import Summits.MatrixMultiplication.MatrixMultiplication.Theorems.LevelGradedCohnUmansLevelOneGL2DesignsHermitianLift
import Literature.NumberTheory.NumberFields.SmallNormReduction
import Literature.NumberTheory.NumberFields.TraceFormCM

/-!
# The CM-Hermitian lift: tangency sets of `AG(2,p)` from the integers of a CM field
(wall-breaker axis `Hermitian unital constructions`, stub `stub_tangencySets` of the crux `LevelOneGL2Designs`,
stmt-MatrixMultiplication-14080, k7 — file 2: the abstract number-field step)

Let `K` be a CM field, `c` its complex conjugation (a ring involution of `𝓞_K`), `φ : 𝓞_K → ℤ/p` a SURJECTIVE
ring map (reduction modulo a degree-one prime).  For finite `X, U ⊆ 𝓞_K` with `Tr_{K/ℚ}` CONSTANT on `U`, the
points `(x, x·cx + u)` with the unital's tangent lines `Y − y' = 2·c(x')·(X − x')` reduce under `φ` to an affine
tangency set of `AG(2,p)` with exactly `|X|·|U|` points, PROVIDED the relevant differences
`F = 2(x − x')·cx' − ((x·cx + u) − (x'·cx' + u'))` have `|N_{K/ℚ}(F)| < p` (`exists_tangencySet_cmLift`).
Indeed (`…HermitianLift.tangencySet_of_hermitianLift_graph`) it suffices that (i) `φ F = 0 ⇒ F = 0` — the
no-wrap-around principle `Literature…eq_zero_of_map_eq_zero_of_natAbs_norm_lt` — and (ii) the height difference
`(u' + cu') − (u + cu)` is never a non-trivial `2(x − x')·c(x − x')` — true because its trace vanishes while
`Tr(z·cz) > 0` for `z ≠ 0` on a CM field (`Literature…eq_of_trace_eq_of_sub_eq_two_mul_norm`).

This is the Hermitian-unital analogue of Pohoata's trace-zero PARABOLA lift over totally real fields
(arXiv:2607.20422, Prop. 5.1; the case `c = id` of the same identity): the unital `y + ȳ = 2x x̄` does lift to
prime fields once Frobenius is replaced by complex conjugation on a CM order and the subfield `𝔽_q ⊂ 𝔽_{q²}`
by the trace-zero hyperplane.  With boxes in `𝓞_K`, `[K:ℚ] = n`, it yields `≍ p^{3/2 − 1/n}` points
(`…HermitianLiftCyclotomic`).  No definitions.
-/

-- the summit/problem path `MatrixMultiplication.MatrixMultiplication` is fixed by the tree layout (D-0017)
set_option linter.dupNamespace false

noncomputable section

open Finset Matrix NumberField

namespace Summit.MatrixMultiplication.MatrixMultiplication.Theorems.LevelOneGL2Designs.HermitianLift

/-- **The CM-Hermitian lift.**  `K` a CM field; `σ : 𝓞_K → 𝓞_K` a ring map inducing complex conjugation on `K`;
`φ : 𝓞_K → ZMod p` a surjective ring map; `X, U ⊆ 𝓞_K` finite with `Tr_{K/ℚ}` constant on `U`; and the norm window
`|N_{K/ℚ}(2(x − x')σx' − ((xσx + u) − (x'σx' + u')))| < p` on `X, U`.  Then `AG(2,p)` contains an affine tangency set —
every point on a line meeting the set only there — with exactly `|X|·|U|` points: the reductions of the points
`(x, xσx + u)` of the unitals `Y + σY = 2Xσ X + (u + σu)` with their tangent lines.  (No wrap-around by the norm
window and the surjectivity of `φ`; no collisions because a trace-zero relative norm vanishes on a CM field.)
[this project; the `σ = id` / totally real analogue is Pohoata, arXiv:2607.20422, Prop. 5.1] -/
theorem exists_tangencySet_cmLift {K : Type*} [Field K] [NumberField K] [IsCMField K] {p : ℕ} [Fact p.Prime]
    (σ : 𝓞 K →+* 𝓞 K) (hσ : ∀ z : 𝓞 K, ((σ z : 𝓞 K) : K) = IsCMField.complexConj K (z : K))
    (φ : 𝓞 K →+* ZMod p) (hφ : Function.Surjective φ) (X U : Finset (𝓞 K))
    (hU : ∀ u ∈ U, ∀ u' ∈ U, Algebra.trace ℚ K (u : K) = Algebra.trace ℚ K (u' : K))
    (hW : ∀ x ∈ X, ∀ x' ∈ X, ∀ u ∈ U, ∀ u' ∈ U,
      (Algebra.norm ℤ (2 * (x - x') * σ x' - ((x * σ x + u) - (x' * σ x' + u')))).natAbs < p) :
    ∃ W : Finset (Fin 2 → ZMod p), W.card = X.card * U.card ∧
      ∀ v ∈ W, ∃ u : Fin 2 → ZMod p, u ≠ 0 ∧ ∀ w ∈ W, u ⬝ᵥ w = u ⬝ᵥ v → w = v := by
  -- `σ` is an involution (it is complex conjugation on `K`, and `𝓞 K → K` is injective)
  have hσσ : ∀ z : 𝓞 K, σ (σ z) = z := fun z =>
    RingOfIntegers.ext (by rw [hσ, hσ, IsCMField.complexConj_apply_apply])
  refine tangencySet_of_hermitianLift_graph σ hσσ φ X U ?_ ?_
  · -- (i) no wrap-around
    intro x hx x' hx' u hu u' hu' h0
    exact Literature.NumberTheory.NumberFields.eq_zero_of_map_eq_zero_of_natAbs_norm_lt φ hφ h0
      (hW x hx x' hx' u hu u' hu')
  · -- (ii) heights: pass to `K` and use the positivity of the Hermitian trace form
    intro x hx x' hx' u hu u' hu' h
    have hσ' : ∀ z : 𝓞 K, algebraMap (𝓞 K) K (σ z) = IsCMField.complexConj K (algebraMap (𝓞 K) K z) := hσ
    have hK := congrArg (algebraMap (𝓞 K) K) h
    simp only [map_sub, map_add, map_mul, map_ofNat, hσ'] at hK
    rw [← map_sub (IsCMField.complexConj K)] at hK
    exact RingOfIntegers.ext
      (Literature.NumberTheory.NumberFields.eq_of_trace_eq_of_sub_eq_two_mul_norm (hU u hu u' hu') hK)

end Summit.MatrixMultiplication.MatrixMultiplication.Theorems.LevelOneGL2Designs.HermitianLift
******
*Activity:* Beginning with the first line of the listing above, please write out every line exactly until you reach the line that contains "to an affine", and include that one too.

*Output for this exercise:*
import Summits.MatrixMultiplication.MatrixMultiplication.Theorems.LevelGradedCohnUmansLevelOneGL2DesignsHermitianLift
import Literature.NumberTheory.NumberFields.SmallNormReduction
import Literature.NumberTheory.NumberFields.TraceFormCM

/-!
# The CM-Hermitian lift: tangency sets of `AG(2,p)` from the integers of a CM field
(wall-breaker axis `Hermitian unital constructions`, stub `stub_tangencySets` of the crux `LevelOneGL2Designs`,
stmt-MatrixMultiplication-14080, k7 — file 2: the abstract number-field step)

Let `K` be a CM field, `c` its complex conjugation (a ring involution of `𝓞_K`), `φ : 𝓞_K → ℤ/p` a SURJECTIVE
ring map (reduction modulo a degree-one prime).  For finite `X, U ⊆ 𝓞_K` with `Tr_{K/ℚ}` CONSTANT on `U`, the
points `(x, x·cx + u)` with the unital's tangent lines `Y − y' = 2·c(x')·(X − x')` reduce under `φ` to an affine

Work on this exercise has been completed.